It comes as no surprise then that only two in every five overseas Filipino workers (OFWs) are able to save from their cash remittances, according to government data, and of that number, six out of 10 migrant workers are only able to save less than 25 percent of the total amount received. Consequently, an average OFW would have to work abroad for close to 18.11 years, or 217 months, to be able to save P3 million and return to his family, based on a study commissioned by a private insurance company.
Money advisors all agree that if the OFW fails to save enough cash or to invest wisely, they will come home with hardly any assets. This is why financial literacy is crucial knowhow that all migrant workers should possess. Educating our OFWs on how to handle their finances will help them avoid the common money mistakes of migrant workers. And there are a lot of them.
First and foremost is the lack of financial goals. Most migrant workers do not plan ahead. A lot of OFWs believe they can keep working overseas forever. But overseas employment is temporary at best. A financial crisis, a sudden illness or an unfortunate accident can always cut short an OFW’s work abroad.
Another gaffe that many OFWs commit is overspending or over-remitting. Of course, there is nothing wrong with helping out your family financially. However, family members back home should not be too financially dependent on their OFW relative. But this might be a bit hard to overcome.

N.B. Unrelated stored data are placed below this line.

import Summits.ResolutionOfSingularities.ResolutionOfSingularities.Theorems.HilbertSamuelEliminationCampaignW42ReesPolyMap
import Summits.ResolutionOfSingularities.ResolutionOfSingularities.Theorems.HilbertSamuelEliminationCampaignW42ConeHilbertSamuel
import Literature.AlgebraicGeometry.Resolution.BlowupFibreConeModel
import Literature.RingTheory.HilbertSamuel.PhiLowerBound
import HarnessLib

/-!
# [OURS · L1 W4.2] The polynomial presentation `k[Y_1, …, Y_n] ↠ gr_𝔭(𝒪) ⊗ k` of the fibre cone of a centre
# `𝔭 = (c_1, …, c_n)`: the homogeneous ideal `I(c)` of `C_{X,D,x} ⊆ N_x = 𝔸ⁿ_k`, and `H⁽⁰⁾(𝒪_{C,0}) = H(k[Y]/I(c))`
# (campaign s42, cell res-hironaka; informal crux `RidgeConfinement`, stmt-ResolutionOfSingularities-17845; `--supports`)

HONEST FRAMING. OURS (slot W4.2, prover res-L1-s42-pv-1, gen 3): the dictionary between the tree's INTRINSIC fibre cone
`FibreCone 𝔭 = 𝒪[𝔭t]/𝔫𝒪[𝔭t] = ⊕_m 𝔭ᵐ/𝔫𝔭ᵐ` of a local ring `(𝒪, 𝔫, k)` along `𝔭 = (c_1, …, c_n)` (`FibreCone.lean`;
`C_{X,D,x} = Spec(gr_𝔭 𝒪_{X,x} ⊗ k(x))`, CJS p. 46) and the COORDINATE cones `V(I) ⊆ 𝔸ⁿ_k` of homogeneous ideals
`I ⊆ k[Y_1, …, Y_n]` on which gens 0–2 of this campaign proved the cone theorems (`…RidgeConeNear`, `…ConeRidgeClosedPoint`,
`…ConeSemicontinuity`): the generators `c` present the fibre cone as a quotient of the polynomial ring,
`Y_l ↦ c_l t mod 𝔫` (the substitution `reesPolyMap` of `…CampaignW42ReesPolyMap.lean` reduced modulo `𝔫`).

* `CampaignW42.fibreConePolyMap c : k[Y] → FibreCone 𝔭` (`Y_l ↦ c_l t mod 𝔫`) and **`CampaignW42.fibreConeIdeal c`**, its
  kernel — THE HOMOGENEOUS IDEAL OF THE CONE `C_{X,D,x} ⊆ N_x` in the coordinates `Y_l ↔ c̄_l` of `N_x = (𝔭/𝔫𝔭)^∨`;
* `fibreConePolyMap_map_residue` (compatibility with `reesPolyMap`), `map_residue_mem_fibreConeIdeal_iff` (a form `g` of
  degree `m` lies in `I(c)` iff a homogeneous lift `G` has `G(c) ∈ 𝔫𝔭ᵐ`);
* `fibreConePolyMap_surjective`, `isHomogeneousIdeal_fibreConeIdeal`, `comap_fibreConePolyMap_fibreConeVertex`
  (the vertex pulls back to `(Y_1, …, Y_n) = ker(eval 0)`), `fibreConeIdeal_le_ker_eval_zero`;
* `CampaignW42.fibreConeQuotEquiv c : k[Y]/I(c) ≃+* FibreCone 𝔭` and **`hilbertFun_fibreConeLocal_eq_hilbertFunQuot`**:
  `H⁽⁰⁾(FibreConeLocal 𝔭) = H(k[Y]/I(c))` (`hilbertFunQuot`), so that the chain of
  `PermissibleBlowupHilbertSamuelLocal.lean` / `…CampaignW42PermissibleNearEqualities.lean` can be read on `V(I(c))`.

No minimality of `c` is assumed (redundant generators give linear forms in `I(c)`). NOTHING here is a statement of
H. Hironaka's manuscript [Hironaka2017]. AI review is weaker than expert review.
References (orientation only): V. Cossart, U. Jannsen, S. Saito, LNM 2270 (2020), proof of Thm. 3.10 (p. 46);
M. Herrmann, S. Ikeda, U. Orbanz (1988), (31.1).
-/

noncomputable section

-- single-conjunct summit: the doubled namespace component `ResolutionOfSingularities` is mandated
set_option linter.dupNamespace false

open IsLocalRing MvPolynomial
open Literature.RingTheory.HilbertSamuel
open Literature.AlgebraicGeometry.Resolution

A study by the International Monetary Fund (IMF) revealed that many OFW families are refusing to work on their own and rely too much on remittances sent to them, with extended families like parents-in-law, brothers or sisters-in-law, cousins or even distant relatives expecting to be helped out by the family member working abroad.
The absence of an emergency fund is another money mistake of OFWs. Meager savings can be easily depleted when emergencies happen. Without an emergency fund, OFWs are obliged to borrow money from their friends or worse, take out loans at usurious rates.

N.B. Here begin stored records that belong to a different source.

import Mathlib
import HarnessLib
import Summits.HubbardSuperconductivity.HubbardSuperconductivity.Theorems.KLProgrammeKLRegimeEnginePairTransferMemberFlow
import Summits.HubbardSuperconductivity.HubbardSuperconductivity.Theorems.KLProgrammeKLRegimeSplitEdgeFactsRungProfile

/-!
# Route `KLProgramme` — ENGINE child gen 8 (stmt-HubbardSuperconductivity-20437 `KLRegimeEngineV17F2`), skeleton v2 class #5 rev 3:
# the INTEGRATED RATE PROFILE of a member's rung weight is below the rung profile — `klmf_integral_norm_rate_le_klRungProfile`
# (cell gate-hubbard-kl, seat hubbard-kl-k3c1-p1 g15, technique «composed-map remainder propagation»; row 57 of CLASS5-RESOLVED-STEP.md)

WHY.  The resolved class-#5 STEP door `kltc_relative_flow_duhamel_resolved_of_rates` (`…EnginePairLadderRelativeFlowRates`) asks, per member `ψ` of the pair
and per loop label `c`, the INTEGRATED RATE PROFILE `∫₀¹‖ḃ(τ,c)‖dτ ≤ V(c)` of the rung weight `b(t) = −B(φ_t, φ_t)(Qm,·)` along the slice `n+1`
(`φ_t = ψ + (w_{Λₙ₊₁} − w_{Λ(t)})`, `ḃ = (Λₙ₊₁ − Λₙ)·(B(∂_Λw, φ_t) + B(φ_t, ∂_Λw))`, `klmf_rung_data`), with `m·Σ_c V(c) ≤ 1/3`.  The rung weight is NOT
monotone in `t` in general (the pair sum has a sign only on the hard/deep-pair zone), but its RATE integrates against the profile of record:
`∂_Λ w^K_Λ(k) = χ₂′((ω²+e²)/Λ²)·(−2(ω²+e²)/Λ³) ≤ 0` (`monotone_salmhoferCutoff`), so `τ ↦ w_{Λ(τ)}(k)` is monotone along the slice and
`∫₀¹ (Λₙ − Λₙ₊₁)|∂_Λ w(Λ(τ),k)|dτ = w_{Λₙ₊₁}(k) − w_{Λₙ}(k) = s_{n,n+1}(k)` (FTC); with `|B(a,b)| ≤ Maj(a,b)` (`abs_klBubbleMass_le_klBubbleMaj`), `|φ_τ| ≤ φ₀ = ψ + s`
(`runningSlice_mem`) and the linearity of `klBubbleMaj` in each |weight|:
  **`∫₀¹‖ḃ(τ,c)‖dτ ≤ Maj(s, φ₀)(c) + Maj(φ₀, s)(c) ≤ klRungProfile … n ψ Qm c`**
— so the resolved STEP is keyed on EXACTLY the profile rows (`klRungProfile`, `sum_klRungProfile_compl_le`, windowed masses `sum_window_klRungProfile_le`) that the
STEP of record already discharges.  Real analysis over landed model lemmas; nothing asserts (X).3, (c), K3 or superconductivity.  0 kit · 0 lit.
-/

noncomputable section

namespace Summit.HubbardSuperconductivity.HubbardSuperconductivity.Theorems.KLRegimeSplit

set_option linter.dupNamespace false -- summit = problem name (single-conjunct summit), D-0017

open Finset Set Literature.MathematicalPhysics.QuantumLattice Literature.Probability.LatticeModels
open Summit.HubbardSuperconductivity.HubbardSuperconductivity.Theorems.KLProgrammeLegKernels
open Summit.HubbardSuperconductivity.HubbardSuperconductivity.Theorems.DispersionFlow
open Summit.HubbardSuperconductivity.HubbardSuperconductivity.Theorems.KLRegimeWick

section RateVariation

variable {L M : ℕ} [NeZero L] (β μ : ℝ) (K : TrigPolyC4v)

/-- `χ₂′ ≥ 0` (the Salmhofer cutoff is monotone and differentiable). -/
theorem klrv_deriv_salmhoferCutoff_nonneg (x : ℝ) : 0 ≤ deriv salmhoferCutoff x :=
  (hasDerivAt_salmhoferCutoff x).nonneg_of_monotone monotone_salmhoferCutoff

omit [NeZero L] in
/-- **The cutoff weight is antitone in the cutoff**: `∂_Λ w^K_Λ(k) ≤ 0` for `0 < Λ`. -/
theorem klrv_deriv_cutoffWeight_nonpos {Λ : ℝ} (hΛ : 0 < Λ) (k : FreqMomentum L M) :
    deriv (fun Λ' : ℝ => hubbardCutoffWeightCT L M β μ K Λ' k) Λ ≤ 0 := by
  rw [klws_deriv_cutoffWeight_scale_eq L M β μ K hΛ.ne' k]
  have h1 := klrv_deriv_salmhoferCutoff_nonneg ((matsubaraFreq β M k.1 ^ 2 + nambuXiCT L μ K k.2 ^ 2) / Λ ^ 2)
  have hE : 0 ≤ matsubaraFreq β M k.1 ^ 2 + nambuXiCT L μ K k.2 ^ 2 := by positivity
  have h2 : -(2 * (matsubaraFreq β M k.1 ^ 2 + nambuXiCT L μ K k.2 ^ 2)) / Λ ^ 3 ≤ 0 :=
    div_nonpos_of_nonpos_of_nonneg (by linarith) (by positivity)
  exact mul_nonpos_of_nonneg_of_nonpos h1 h2

omit [NeZero L] in
/-- **Total variation of the running cutoff weight along slice `n+1`**: with `Λ(τ) = Λₙ + τ(Λₙ₊₁ − Λₙ)`,
`∫₀¹ |(Λₙ₊₁ − Λₙ)·∂_Λ w(Λ(τ),k)| dτ = w_{Λₙ₊₁}(k) − w_{Λₙ}(k) = s^K_{n,n+1}(k)` (monotonicity + FTC). -/
theorem klrv_integral_abs_runningWeight_deriv (n : ℕ) (k : FreqMomentum L M) :
    (∫ τ in (0 : ℝ)..1, |(klScale klE0 (n + 1) - klScale klE0 n) *
        deriv (fun Λ' : ℝ => hubbardCutoffWeightCT L M β μ K Λ' k) (klScale klE0 n + τ * (klScale klE0 (n + 1) - klScale klE0 n))|) =
      softSymbolCompl L M β μ K n (n + 1) k := by
  have h10 := klmf_klScale_succ_pos_le n
  set Λt : ℝ → ℝ := fun τ => klScale klE0 n + τ * (klScale klE0 (n + 1) - klScale klE0 n) with hΛt
  have hpos : ∀ τ ∈ Icc (0 : ℝ) 1, 0 < Λt τ := fun τ hτ => h10.1.trans_le (klws_affine_mem_Icc h10.2 hτ).1
  -- the running weight and its derivative along the path
  set g : ℝ → ℝ := fun τ => hubbardCutoffWeightCT L M β μ K (Λt τ) k with hg
  set g' : ℝ → ℝ := fun τ => deriv (fun Λ' : ℝ => hubbardCutoffWeightCT L M β μ K Λ' k) (Λt τ) * (klScale klE0 (n + 1) - klScale klE0 n)
    with hg'
  have hderiv : ∀ τ ∈ uIcc (0 : ℝ) 1, HasDerivAt g (g' τ) τ := by
    intro τ hτ
    rw [Set.uIcc_of_le zero_le_one] at hτ
    have hf := (klws_hasDerivAt_cutoffWeight_scale L M β μ K (hpos τ hτ).ne' k).differentiableAt.hasDerivAt
    exact hf.comp τ (klws_hasDerivAt_affine (klScale klE0 n) (klScale klE0 (n + 1)) τ)
  have hg'c : ContinuousOn g' (uIcc (0 : ℝ) 1) := by
    intro τ hτ
    rw [Set.uIcc_of_le zero_le_one] at hτ
    have h := (klws_continuousAt_derivCutoffWeight_scale L M β μ K (hpos τ hτ).ne' k).comp
      (f := Λt) (klws_hasDerivAt_affine (klScale klE0 n) (klScale klE0 (n + 1)) τ).continuousAt
    exact (h.mul continuousAt_const).continuousWithinAt
  -- the integrand is `g'` (both factors nonpositive)
  have heq : ∀ τ ∈ uIcc (0 : ℝ) 1, |(klScale klE0 (n + 1) - klScale klE0 n) *
      deriv (fun Λ' : ℝ => hubbardCutoffWeightCT L M β μ K Λ' k) (klScale klE0 n + τ * (klScale klE0 (n + 1) - klScale klE0 n))| = g' τ := by
    intro τ hτ
    rw [Set.uIcc_of_le zero_le_one] at hτ
    have hd := klrv_deriv_cutoffWeight_nonpos β μ K (hpos τ hτ) k
    have hΔ : klScale klE0 (n + 1) - klScale klE0 n ≤ 0 := by linarith [h10.2]
    rw [hg', abs_of_nonneg (mul_nonneg_of_nonpos_of_nonpos hΔ hd), mul_comm]
  rw [intervalIntegral.integral_congr heq, intervalIntegral.integral_eq_sub_of_hasDerivAt hderiv hg'c.intervalIntegrable]
  simp only [hg, hΛt, softSymbolCompl, one_mul, zero_mul, add_zero, add_sub_cancel]

omit [NeZero L] in
/-- Scaling of the bubble majorant in the first weight. -/
theorem klrv_klBubbleMaj_smul_left (r : ℝ) (a b : FreqMomentum L M → ℝ) (Qm c : TorusSite 2 L) :
    klBubbleMaj L M β μ K (fun k => r * a k) b Qm c = |r| * klBubbleMaj L M β μ K a b Qm c := by
  unfold klBubbleMaj
  simp only [abs_mul, mul_sum]
  exact sum_congr rfl fun ν _ => by ring

omit [NeZero L] in
/-- Scaling of the bubble majorant in the second weight. -/
theorem klrv_klBubbleMaj_smul_right (r : ℝ) (a b : FreqMomentum L M → ℝ) (Qm c : TorusSite 2 L) :
    klBubbleMaj L M β μ K a (fun k => r * b k) Qm c = |r| * klBubbleMaj L M β μ K a b Qm c := by
  unfold klBubbleMaj
  simp only [abs_mul, mul_sum]
  exact sum_congr rfl fun ν _ => by ring

omit [NeZero L] in
/-- **Integration of the bubble majorant in the first weight**: if `∫₀¹|a(τ,k)|dτ = |A(k)|` for every label (and the integrands are integrable), then
`∫₀¹ Maj(a(τ), b)(c) dτ = Maj(A, b)(c)`. -/
theorem klrv_integral_klBubbleMaj_left (a : ℝ → FreqMomentum L M → ℝ) (A b : FreqMomentum L M → ℝ) (Qm c : TorusSite 2 L)
    (hint : ∀ k, IntervalIntegrable (fun τ => |a τ k|) MeasureTheory.volume 0 1) (hA : ∀ k, (∫ τ in (0 : ℝ)..1, |a τ k|) = |A k|) :
    (∫ τ in (0 : ℝ)..1, klBubbleMaj L M β μ K (a τ) b Qm c) = klBubbleMaj L M β μ K A b Qm c := by
  unfold klBubbleMaj
  rw [intervalIntegral.integral_const_mul]
  congr 1
  rw [intervalIntegral.integral_finsetSum fun ν _ => ((hint (ν, c)).mul_const _).mul_const _]
  refine sum_congr rfl fun ν _ => ?_
  rw [intervalIntegral.integral_mul_const, intervalIntegral.integral_mul_const, hA]

omit [NeZero L] in
/-- **Integration of the bubble majorant in the second weight.** -/
theorem klrv_integral_klBubbleMaj_right (a : ℝ → FreqMomentum L M → ℝ) (A b : FreqMomentum L M → ℝ) (Qm c : TorusSite 2 L)
    (hint : ∀ k, IntervalIntegrable (fun τ => |a τ k|) MeasureTheory.volume 0 1) (hA : ∀ k, (∫ τ in (0 : ℝ)..1, |a τ k|) = |A k|) :
    (∫ τ in (0 : ℝ)..1, klBubbleMaj L M β μ K b (a τ) Qm c) = klBubbleMaj L M β μ K b A Qm c := by
  unfold klBubbleMaj
  rw [intervalIntegral.integral_const_mul]
  congr 1
  rw [intervalIntegral.integral_finsetSum fun ν _ => (((hint (ν.rev, Qm - c)).mul_const _).const_mul _)]
  refine sum_congr rfl fun ν _ => ?_
  rw [intervalIntegral.integral_const_mul, intervalIntegral.integral_mul_const, hA]

omit [NeZero L] in
set_option maxHeartbeats 400000 in -- long model expressions (the rung rate of `klmf_rung_data`); pre-empts the 180k cliff probe
/-- **The integrated rate profile of a member's rung weight is below the rung profile** (row 57 of CLASS5-RESOLVED-STEP): for `0 < β`, `ψ ≥ 0`, every pair class
`Qm`, loop label `c`, and the rung rate `ḃ` of `klmf_rung_data` along slice `n+1`,
`∫₀¹ ‖ḃ(τ,c)‖ dτ ≤ klRungProfile … n ψ Qm c` — the `V`-row of `kltc_relative_flow_duhamel_resolved_of_rates` with `V := klRungProfile`. -/
theorem klmf_integral_norm_rate_le_klRungProfile [NeZero M] (hβ : 0 < β) (n : ℕ) {ψ : FreqMomentum L M → ℝ} (hψ : ∀ k, 0 ≤ ψ k)
    (Qm c : TorusSite 2 L) (b' : ℝ → TorusSite 2 L → ℂ)
    (hb'def : b' = fun t p => (((klScale klE0 (n + 1) - klScale klE0 n) *
        (klBubbleMass L M β μ K
            (fun k => deriv (fun Λ' => hubbardCutoffWeightCT L M β μ K Λ' k) (klScale klE0 n + t * (klScale klE0 (n + 1) - klScale klE0 n)))
            (fun k => ψ k + (hubbardCutoffWeightCT L M β μ K (klScale klE0 (n + 1)) k -
              hubbardCutoffWeightCT L M β μ K (klScale klE0 n + t * (klScale klE0 (n + 1) - klScale klE0 n)) k)) Qm p +
          klBubbleMass L M β μ K
            (fun k => ψ k + (hubbardCutoffWeightCT L M β μ K (klScale klE0 (n + 1)) k -
              hubbardCutoffWeightCT L M β μ K (klScale klE0 n + t * (klScale klE0 (n + 1) - klScale klE0 n)) k))
            (fun k => deriv (fun Λ' => hubbardCutoffWeightCT L M β μ K Λ' k) (klScale klE0 n + t * (klScale klE0 (n + 1) - klScale klE0 n)))
            Qm p) : ℝ) : ℂ)) :
    (∫ τ in (0 : ℝ)..1, ‖b' τ c‖) ≤ klRungProfile L M β μ K n ψ Qm c := by
  have h10 := klmf_klScale_succ_pos_le n
  -- names
  set s : FreqMomentum L M → ℝ := softSymbolCompl L M β μ K n (n + 1) with hs
  set φ₀ : FreqMomentum L M → ℝ := fun k => ψ k + softSymbolCompl L M β μ K n (n + 1) k with hφ₀
  set Λt : ℝ → ℝ := fun τ => klScale klE0 n + τ * (klScale klE0 (n + 1) - klScale klE0 n) with hΛt
  have hpos : ∀ τ ∈ Icc (0 : ℝ) 1, 0 < Λt τ := fun τ hτ => h10.1.trans_le (klws_affine_mem_Icc h10.2 hτ).1
  set wd : ℝ → FreqMomentum L M → ℝ := fun τ k => deriv (fun Λ' : ℝ => hubbardCutoffWeightCT L M β μ K Λ' k) (Λt τ) with hwd
  set φ : ℝ → FreqMomentum L M → ℝ := fun τ k => ψ k + (hubbardCutoffWeightCT L M β μ K (klScale klE0 (n + 1)) k -
    hubbardCutoffWeightCT L M β μ K (Λt τ) k) with hφ
  set a : ℝ → FreqMomentum L M → ℝ := fun τ k => (klScale klE0 (n + 1) - klScale klE0 n) * wd τ k with ha
  -- the symbol along the path sits between `ψ` and `φ₀`
  have hs0 : ∀ k, 0 ≤ s k := fun k => by
    have h := runningSlice_mem (L := L) (M := M) β μ K n (show (1 : ℝ) ∈ Icc (0 : ℝ) 1 from ⟨zero_le_one, le_rfl⟩) k
    simp only [one_mul, add_sub_cancel] at h
    simpa [hs, softSymbolCompl] using h.1
  have hφ_abs : ∀ τ ∈ Icc (0 : ℝ) 1, ∀ k, |φ τ k| ≤ |φ₀ k| := by
    intro τ hτ k
    obtain ⟨h0, h1⟩ := runningSlice_mem (L := L) (M := M) β μ K n hτ k
    have hsk := hs0 k
    simp only [hs, softSymbolCompl] at hsk h1
    have hlo : 0 ≤ φ τ k := by simp only [hφ, hΛt]; linarith [hψ k]
    have hhi : φ τ k ≤ φ₀ k := by simp only [hφ, hφ₀, hΛt, softSymbolCompl]; linarith
    rw [abs_of_nonneg hlo, abs_of_nonneg (hlo.trans hhi)]
    exact hhi
  -- the pointwise bound `‖ḃ(τ,c)‖ ≤ Maj(a τ, φ₀) + Maj(φ₀, a τ)`
  have hpt : ∀ τ ∈ Icc (0 : ℝ) 1, ‖b' τ c‖ ≤ klBubbleMaj L M β μ K (a τ) φ₀ Qm c + klBubbleMaj L M β μ K φ₀ (a τ) Qm c := by
    intro τ hτ
    have e : ‖b' τ c‖ = |(klScale klE0 (n + 1) - klScale klE0 n) *
        (klBubbleMass L M β μ K (wd τ) (φ τ) Qm c + klBubbleMass L M β μ K (φ τ) (wd τ) Qm c)| := by
      rw [hb'def]; simp only [hwd, hφ, hΛt, Complex.norm_real, Real.norm_eq_abs]
    rw [e, abs_mul]
    have h1 := abs_klBubbleMass_le_klBubbleMaj β μ K hβ (wd τ) (φ τ) Qm c
    have h2 := abs_klBubbleMass_le_klBubbleMaj β μ K hβ (φ τ) (wd τ) Qm c
    have hrefl : ∀ k, |wd τ k| ≤ |wd τ k| := fun _ => le_rfl
    have h1' := h1.trans (klBubbleMaj_mono β μ K hβ hrefl (hφ_abs τ hτ) Qm c)
    have h2' := h2.trans (klBubbleMaj_mono β μ K hβ (hφ_abs τ hτ) hrefl Qm c)
    have hscale₁ : klBubbleMaj L M β μ K (a τ) φ₀ Qm c = |klScale klE0 (n + 1) - klScale klE0 n| * klBubbleMaj L M β μ K (wd τ) φ₀ Qm c := by
      simp only [ha]; exact klrv_klBubbleMaj_smul_left β μ K _ _ _ Qm c
    have hscale₂ : klBubbleMaj L M β μ K φ₀ (a τ) Qm c = |klScale klE0 (n + 1) - klScale klE0 n| * klBubbleMaj L M β μ K φ₀ (wd τ) Qm c := by
      simp only [ha]; exact klrv_klBubbleMaj_smul_right β μ K _ _ _ Qm c
    rw [hscale₁, hscale₂, ← mul_add]
    exact mul_le_mul_of_nonneg_left ((abs_add_le _ _).trans (add_le_add h1' h2')) (abs_nonneg _)
  -- continuity / integrability along the path
  have hwd_c : ∀ k, ContinuousOn (fun τ => a τ k) (uIcc (0 : ℝ) 1) := by
    intro k τ hτ
    rw [Set.uIcc_of_le zero_le_one] at hτ
    have h := (klws_continuousAt_derivCutoffWeight_scale L M β μ K (hpos τ hτ).ne' k).comp
      (f := Λt) (klws_hasDerivAt_affine (klScale klE0 n) (klScale klE0 (n + 1)) τ).continuousAt
    exact (continuousAt_const.mul h).continuousWithinAt
  have hint : ∀ k, IntervalIntegrable (fun τ => |a τ k|) MeasureTheory.volume 0 1 := fun k => (hwd_c k).abs.intervalIntegrable
  have hA : ∀ k, (∫ τ in (0 : ℝ)..1, |a τ k|) = |s k| := fun k => by
    rw [abs_of_nonneg (hs0 k)]
    exact klrv_integral_abs_runningWeight_deriv β μ K n k
  have hMaj_c : ∀ (u : FreqMomentum L M → ℝ), ContinuousOn (fun τ => klBubbleMaj L M β μ K (a τ) u Qm c + klBubbleMaj L M β μ K u (a τ) Qm c)
      (uIcc (0 : ℝ) 1) := by
    intro u
    simp only [klBubbleMaj]
    refine (continuousOn_const.mul (continuousOn_finsetSum _ fun ν _ => ?_)).add
      (continuousOn_const.mul (continuousOn_finsetSum _ fun ν _ => ?_))
    · exact (((hwd_c (ν, c)).abs.mul continuousOn_const).mul continuousOn_const)
    · exact (continuousOn_const.mul ((hwd_c (ν.rev, Qm - c)).abs.mul continuousOn_const))
  have hb'c : ContinuousOn (fun τ => ‖b' τ c‖) (uIcc (0 : ℝ) 1) := by
    rw [Set.uIcc_of_le zero_le_one]
    obtain ⟨-, hcont, -⟩ := klmf_rung_data L M β μ K n ψ Qm _ b' rfl hb'def
    exact (hcont c).norm
  -- integrate
  have hmono : (∫ τ in (0 : ℝ)..1, ‖b' τ c‖) ≤
      ∫ τ in (0 : ℝ)..1, (klBubbleMaj L M β μ K (a τ) φ₀ Qm c + klBubbleMaj L M β μ K φ₀ (a τ) Qm c) :=
    intervalIntegral.integral_mono_on zero_le_one hb'c.intervalIntegrable (hMaj_c φ₀).intervalIntegrable fun τ hτ => hpt τ hτ
  have hMaj₁ : IntervalIntegrable (fun τ => klBubbleMaj L M β μ K (a τ) φ₀ Qm c) MeasureTheory.volume 0 1 := by
    refine ContinuousOn.intervalIntegrable ?_
    simp only [klBubbleMaj]
    exact continuousOn_const.mul (continuousOn_finsetSum _ fun ν _ => ((hwd_c (ν, c)).abs.mul continuousOn_const).mul continuousOn_const)
  have hMaj₂ : IntervalIntegrable (fun τ => klBubbleMaj L M β μ K φ₀ (a τ) Qm c) MeasureTheory.volume 0 1 := by
    refine ContinuousOn.intervalIntegrable ?_
    simp only [klBubbleMaj]
    exact continuousOn_const.mul (continuousOn_finsetSum _ fun ν _ =>
      continuousOn_const.mul ((hwd_c (ν.rev, Qm - c)).abs.mul continuousOn_const))
  rw [intervalIntegral.integral_add hMaj₁ hMaj₂, klrv_integral_klBubbleMaj_left β μ K a s φ₀ Qm c hint hA,
    klrv_integral_klBubbleMaj_right β μ K a s φ₀ Qm c hint hA] at hmono
  refine hmono.trans ?_
  have h3 := klBubbleMaj_nonneg β μ K hβ s s Qm c
  simp only [klRungProfile, hs, hφ₀] at h3 ⊢
  linarith

end RateVariation

end Summit.HubbardSuperconductivity.HubbardSuperconductivity.Theorems.KLRegimeSplit

end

To prepare our OFWs for managing their finances while abroad, the pre-departure orientation seminars (PDOS) conducted by the Overseas Workers Welfare Administration incorporates topics on financial literacy. The agency’s regional offices also conduct regular financial literacy and values reorientation seminars for the families of OFWs in order to teach them how to handle and invest the money they receive from abroad.
OWWA will soon be rolling out a more comprehensive and enhanced financial literacy program so that our OFWs can acquire the skills needed to secure—and ensure—their family’s financial future.